Das grüne Auge der Eifersucht



Harmlos, in der Tat, hatte es angefangen. Schuld war das grüne Auge der Eifersucht. Das grüne Auge der Eifersucht war der Fußnagel von Lüly, und Bonbon, der Boyfriend von Lüly, hatte diesen Namen im Scherz erfunden. Bonbon war ganz vernarrt in das grüne Auge der Eifersucht und ebenso vernarrt war er auch in Lülys grünes Handy, ihre grüne Handtasche und die grünen Zigaretten. “Lüly hat ihren Stil.“ sagte Bonbon. Diesen Stil übertrug Lüly auch auf ihre Umgebung, und er blieb sogar daran haften, selbst wenn sich Lüly dieser Umgebung entzogen hatte. Ein Bürozimmer, das von Lüly verlassen worden war, schimmerte noch stundenlang grünlich von den Spuren, die Handy und Handtasche dort hinterlassen hatten.

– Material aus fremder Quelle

import Summits.QuantumFields.YangMills.Theorems.LuscherReductionTwistedTraceScalingGaugeSliceKernel
import Summits.QuantumFields.YangMills.Theorems.LuscherReductionRunningReductionCoarseUpperCopies
import HarnessLib

/-!
# C4 INNER ONE-ORBIT ⇐ a min–max statement for the gauge-AVERAGED kernel on a TUBE, with NO gauge invariance left
# (lane A of S-BASE, crux `TwistedTraceScaling` stmt-QuantumFields-20203, sub-target C4 INNER; design note `pub/ym-fleet/ym-luscher-20007-p1/COARSE-DESIGN.md` §23)

THE NEW TARGET TEXT.  `TubeNoIntruderAt L T`: for every `k`, `ε > 0`, eventually in `β`, every family `f₀ … f_k` of bounded measurable functions (NO
invariance asked) supported in the tube `T β ⊂ GaugeConfig 3 L SU2`, nondegenerate in `L²(N dU)` (`N = gaugeAvg 𝟙_{T β}`, the Faddeev–Popov weight), has a
nonzero combination `f = Σ aᵢ fᵢ` with
`(∫∫ f(U) K̃_β(U,V) f(V)) · μ₀(L³β) ≤ e^{ελ_b(L³β)} · μ_k(L³β) · λ₀(β,L) · ∫ f² N`
(`K̃_β = avgKernel β` the gauge-averaged transfer kernel of `…GaugeSliceKernel`, `μ_j` the one-site levels).
THE ADMISSIBILITY of the tube: `TubeAdmissible L δ T` := each `T β` is measurable, and eventually (i) every configuration of the inner region
`{orbitDist < δ β}` is moved INTO `T β` by a Haar-positive set of gauge transformations (`0 < N`), (ii) `N ≥ n₀(β) > 0` on `T β`.
THE THEOREM ★★★ `innerNoIntruderOneOrbitAt_of_tube : TubeAdmissible L δ T → TubeNoIntruderAt L T → InnerNoIntruderOneOrbitAt L δ` — by the EXACT gauge
slice identity (`…GaugeSlice`/`…GaugeSliceKernel`, `slice_package`): for invariant `Gᵢ` put `fᵢ = sliceFn 𝟙_T Gᵢ = Gᵢ𝟙_T/N`; then `Σaᵢfᵢ = sliceFn 𝟙_T (ΣaᵢGᵢ)`
(`sliceFn_sum`), `⟨ΣaG, K_β ΣaG⟩ = ∫∫ (Σaf) K̃_β (Σaf)` and `‖ΣaG‖² = ∫ (Σaf)² N`, so the two min–max problems have the same Rayleigh quotients, word for word.
So C4-CORE = `TubeNoIntruderAt L T` for an admissible tube of one's choosing (§23.2: the orthographic constant-mode tube with a thin gauge-linear cut and
gauge-invariant action/core cuts; admissibility from `…OrthoTubeCoverage`); the remaining analysis (N-asymptotics = Faddeev–Popov determinant, `K̃_β` in the
tube, Feshbach in `(u; w, η)` with exact one-site Haar in `u` by `…SlowDisintegration`) never mentions gauge invariance again.
HONEST FRAMING: an exact reduction for a stub of a child of the CONDITIONAL reduction route R2b1; `TubeNoIntruderAt` OPEN; not infinite volume, not a gap,
not Clay.
-/

set_option autoImplicit false

noncomputable section

open MeasureTheory Filter Topology Real
open scoped BigOperators
open Literature.MathematicalPhysics.QuantumFieldTheory
open Literature.MathematicalPhysics.QuantumLattice

namespace Summit.QuantumFields.YangMills.Theorems.FemtoTransferGap

open TwoLattice.Avg

variable {L : ℕ} [NeZero L]

/-! ## §1 The target texts -/

/-- The Faddeev–Popov weight of a tube: `N_T(U) = Haar{g : U^g ∈ T} = gaugeAvg 𝟙_T (U)`. [cite: SeilerLNP1982, §2] -/
def tubeWeight (T : Set (GaugeConfig 3 L SU2)) : GaugeConfig 3 L SU2 → ℝ := gaugeAvg (T.indicator fun _ => (1 : ℝ))

variable (L) in
/-- **TUBE NO-INTRUDER** (target text; OPEN): for every `k`, `ε > 0`, eventually in `β`, every family of `k+1` bounded measurable functions supported in the tube
`T β`, nondegenerate in `L²(N_T dU)`, has a nonzero combination `f` with `(∫∫ f K̃_β f)·μ₀(L³β) ≤ e^{ελ_b(L³β)}·μ_k(L³β)·λ₀(β,L)·∫ f² N_T` — the min–max
comparison of the gauge-AVERAGED kernel on the tube with the one-site levels; NO gauge invariance is asked of the `fᵢ`. [cite: Luscher1983, §3] -/
def TubeNoIntruderAt (T : ℝ → Set (GaugeConfig 3 L SU2)) : Prop :=
  ∀ k : ℕ, ∀ ε : ℝ, 0 < ε → ∃ β0 : ℝ, ∀ β : ℝ, β0 ≤ β →
    ∀ f : Fin (k + 1) → (GaugeConfig 3 L SU2 → ℝ),
      (∀ i, Measurable (f i)) → (∀ i, ∃ C : ℝ, ∀ U, |f i U| ≤ C) → (∀ i U, f i U ≠ 0 → U ∈ T β) →
      (∀ a : Fin (k + 1) → ℝ, a ≠ 0 → 0 < ∫ U, (∑ i, a i * f i U) ^ 2 * tubeWeight (T β) U ∂configMeasure SU2 L) →
        ∃ a : Fin (k + 1) → ℝ, a ≠ 0 ∧
          (∫ U, ∫ V, (∑ i, a i * f i U) * avgKernel β U V * (∑ i, a i * f i V) ∂configMeasure SU2 L ∂configMeasure SU2 L) *
              levelValue su2Rep 1 ((L : ℝ) ^ 3 * β) 0 ≤
            Real.exp (ε * bareLambda ((L : ℝ) ^ 3 * β)) * levelValue su2Rep 1 ((L : ℝ) ^ 3 * β) k * levelValue su2Rep L β 0 *
              ∫ U, (∑ i, a i * f i U) ^ 2 * tubeWeight (T β) U ∂configMeasure SU2 L

variable (L) in
/-- **ADMISSIBLE TUBES** for the inner region `{orbitDist < δ}`: measurable, eventually reached from every inner configuration by a Haar-positive set of gauge
transformations, and with Faddeev–Popov weight bounded below on the tube. [folklore] -/
def TubeAdmissible (δ : ℝ → ℝ) (T : ℝ → Set (GaugeConfig 3 L SU2)) : Prop :=
  (∀ β, MeasurableSet (T β)) ∧
    ∃ β1 : ℝ, ∀ β : ℝ, β1 ≤ β →
      (∀ U : GaugeConfig 3 L SU2, orbitDist U < δ β → 0 < tubeWeight (T β) U) ∧
        ∃ n₀ : ℝ, 0 < n₀ ∧ ∀ U ∈ T β, n₀ ≤ tubeWeight (T β) U

/-! ## §2 Elementary facts about the weight and finite combinations -/

omit [NeZero L] in
/-- The indicator of a set with value `1` is idempotent. [folklore] -/
theorem indicator_one_mul_self (T : Set (GaugeConfig 3 L SU2)) (U : GaugeConfig 3 L SU2) :
    T.indicator (fun _ => (1 : ℝ)) U * T.indicator (fun _ => (1 : ℝ)) U = T.indicator (fun _ => (1 : ℝ)) U := by
  by_cases h : U ∈ T <;> simp [h]

omit [NeZero L] in
/-- `|𝟙_T| ≤ 1`. [folklore] -/
theorem abs_indicator_one_le (T : Set (GaugeConfig 3 L SU2)) (U : GaugeConfig 3 L SU2) : |T.indicator (fun _ => (1 : ℝ)) U| ≤ 1 := by
  by_cases h : U ∈ T <;> simp [h]

omit [NeZero L] in
/-- A finite combination of measurable functions is measurable. [folklore] -/
theorem measurable_combination {k : ℕ} {G : Fin k → GaugeConfig 3 L SU2 → ℝ} (hG : ∀ i, Measurable (G i)) (a : Fin k → ℝ) :
    Measurable fun U => ∑ i, a i * G i U :=
  Finset.measurable_sum _ fun i _ => (hG i).const_mul (a i)

omit [NeZero L] in
/-- A finite combination of bounded functions is bounded. [folklore] -/
theorem bounded_combination {k : ℕ} {G : Fin k → GaugeConfig 3 L SU2 → ℝ} (hG : ∀ i, ∃ C : ℝ, ∀ U, |G i U| ≤ C) (a : Fin k → ℝ) :
    ∃ C : ℝ, ∀ U, |∑ i, a i * G i U| ≤ C := by
  choose C hC using hG
  refine ⟨∑ i, |a i| * C i, fun U => (Finset.abs_sum_le_sum_abs _ _).trans (Finset.sum_le_sum fun i _ => ?_)⟩
  rw [abs_mul]; exact mul_le_mul_of_nonneg_left (hC i U) (abs_nonneg _)

omit [NeZero L] in
/-- A finite combination of gauge-invariant functions is gauge-invariant. [folklore] -/
theorem invariant_combination {k : ℕ} {G : Fin k → GaugeConfig 3 L SU2 → ℝ}
    (hG : ∀ i (g : Site 3 L → SU2) (U : GaugeConfig 3 L SU2), G i (gaugeTransform g U) = G i U) (a : Fin k → ℝ)
    (g : Site 3 L → SU2) (U : GaugeConfig 3 L SU2) : (∑ i, a i * G i (gaugeTransform g U)) = ∑ i, a i * G i U := by
  simp_rw [hG]

omit [NeZero L] in
/-- If a finite combination is non-zero, some member is non-zero there. [folklore] -/
theorem exists_ne_zero_of_combination_ne_zero {k : ℕ} {G : Fin k → GaugeConfig 3 L SU2 → ℝ} {a : Fin k → ℝ} {U : GaugeConfig 3 L SU2}
    (h : (∑ i, a i * G i U) ≠ 0) : ∃ i, G i U ≠ 0 := by
  by_contra hne
  push Not at hne
  exact h (Finset.sum_eq_zero fun i _ => by rw [hne i, mul_zero])

/-! ## §3 ★★★ The reduction -/

/-- ★★★ **C4 INNER ONE-ORBIT from TUBE NO-INTRUDER**: for an admissible tube, the min–max statement for the gauge-averaged kernel on the tube (no invariance)
implies `InnerNoIntruderOneOrbitAt L δ` — the two problems have identical Rayleigh quotients under `G ↦ sliceFn 𝟙_T G` (exact gauge slice identity).
[cite: Luscher1983, §3] -/
theorem innerNoIntruderOneOrbitAt_of_tube {δ : ℝ → ℝ} {T : ℝ → Set (GaugeConfig 3 L SU2)} (hT : TubeAdmissible L δ T) (hN : TubeNoIntruderAt L T) :
    InnerNoIntruderOneOrbitAt L δ := by
  obtain ⟨hTm, β1, hβ1⟩ := hT
  intro k ε hε
  obtain ⟨β0, hβ0⟩ := hN k ε hε
  refine ⟨max β0 β1, fun β hβ G hGm hGb hGinv hGsupp hGind => ?_⟩
  have hβ0' : β0 ≤ β := (le_max_left _ _).trans hβ
  obtain ⟨hcov, n₀, hn₀, hNlow⟩ := hβ1 β ((le_max_right _ _).trans hβ)
  -- the weight and the slice functions
  set χ : GaugeConfig 3 L SU2 → ℝ := (T β).indicator fun _ => (1 : ℝ) with hχ_def
  have hχm : Measurable χ := (measurable_const.indicator (hTm β))
  have hχb : ∀ U, |χ U| ≤ 1 := abs_indicator_one_le (T β)
  have hχidem : ∀ U, χ U * χ U = χ U := indicator_one_mul_self (T β)
  have hNχ : ∀ U, χ U ≠ 0 → n₀ ≤ gaugeAvg χ U := fun U hU => by
    have hUT : U ∈ T β := by
      by_contra h; exact hU (by simp [hχ_def, h])
    exact hNlow U hUT
  set f : Fin (k + 1) → GaugeConfig 3 L SU2 → ℝ := fun i => sliceFn χ (G i) with hf_def
  -- the combination `ψ_a = Σ aᵢ Gᵢ` and its slice function `Σ aᵢ fᵢ`
  have hψ : ∀ a : Fin (k + 1) → ℝ,
      Measurable (fun U => ∑ i, a i * G i U) ∧ (∃ C : ℝ, ∀ U, |∑ i, a i * G i U| ≤ C) ∧
        (∀ (g : Site 3 L → SU2) (U : GaugeConfig 3 L SU2), (∑ i, a i * G i (gaugeTransform g U)) = ∑ i, a i * G i U) ∧
        (∀ U, (∑ i, a i * G i U) ≠ 0 → gaugeAvg χ U ≠ 0) := fun a =>
    ⟨measurable_combination hGm a, bounded_combination hGb a, invariant_combination hGinv a, fun U hU => by
      obtain ⟨i, hi⟩ := exists_ne_zero_of_combination_ne_zero hU
      exact (hcov U (hGsupp i U hi)).ne'⟩
  have hslice : ∀ a : Fin (k + 1) → ℝ, sliceFn χ (fun U => ∑ i, a i * G i U) = fun U => ∑ i, a i * f i U := fun a => sliceFn_sum χ a G
  have hpack : ∀ a : Fin (k + 1) → ℝ,
      l2 (fun U => ∑ i, a i * G i U) (fun U => ∑ i, a i * G i U) = ∫ U, (∑ i, a i * f i U) ^ 2 * tubeWeight (T β) U ∂configMeasure SU2 L ∧
      qform su2Rep β (fun U => ∑ i, a i * G i U) (fun U => ∑ i, a i * G i U) =
        ∫ U, ∫ V, (∑ i, a i * f i U) * avgKernel β U V * (∑ i, a i * f i V) ∂configMeasure SU2 L ∂configMeasure SU2 L := fun a => by
    obtain ⟨hm, ⟨C, hC⟩, hinv, hcv⟩ := hψ a
    obtain ⟨-, -, -, h2, h1⟩ := slice_package β hχm hχb hχidem hn₀ hNχ hm hC hinv hcv
    rw [hslice a] at h1 h2
    exact ⟨h2, h1⟩
  -- apply the tube statement to the slice functions
  have hfm : ∀ i, Measurable (f i) := fun i => measurable_sliceFn hχm (hGm i)
  have hfb : ∀ i, ∃ C : ℝ, ∀ U, |f i U| ≤ C := fun i => by
    obtain ⟨C, hC⟩ := hGb i
    exact ⟨C * 1 / n₀, abs_sliceFn_le hχb hC hn₀ hNχ⟩
  have hfsupp : ∀ i U, f i U ≠ 0 → U ∈ T β := fun i U hU => by
    have hχU := (sliceFn_ne_zero hU).1
    by_contra h; exact hχU (by simp [hχ_def, h])
  have hfind : ∀ a : Fin (k + 1) → ℝ, a ≠ 0 → 0 < ∫ U, (∑ i, a i * f i U) ^ 2 * tubeWeight (T β) U ∂configMeasure SU2 L := fun a ha => by
    rw [← (hpack a).1]; exact hGind a ha
  obtain ⟨a, ha, hle⟩ := hβ0 β hβ0' f hfm hfb hfsupp hfind
  refine ⟨a, ha, ?_⟩
  rw [(hpack a).2, (hpack a).1]
  exact hle

end Summit.QuantumFields.YangMills.Theorems.FemtoTransferGap

end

Auf einem Wochenendausflug im Alishan passierte es: Lüly hatte zu kleine Schuhe angezogen, ihre kleinen Füße waren niemals zuvor gewandert und das grüne Auge der Eifersucht trennte sich von der großen Zehe. Sicher wäre es ganz schwarz gewesen, wenn es nicht bereits so grün gewesen wäre. “Gib mir das grüne Auge der Eifersucht.“ sagte Bonbon. Lüly liebte es, sich zu verteilen. “Aber Du wirst Dich doch revanchieren?“ sagte sie, und ihre spitzen Finger kniffen Bonbon in den Arm. Da versprach es Bonbon.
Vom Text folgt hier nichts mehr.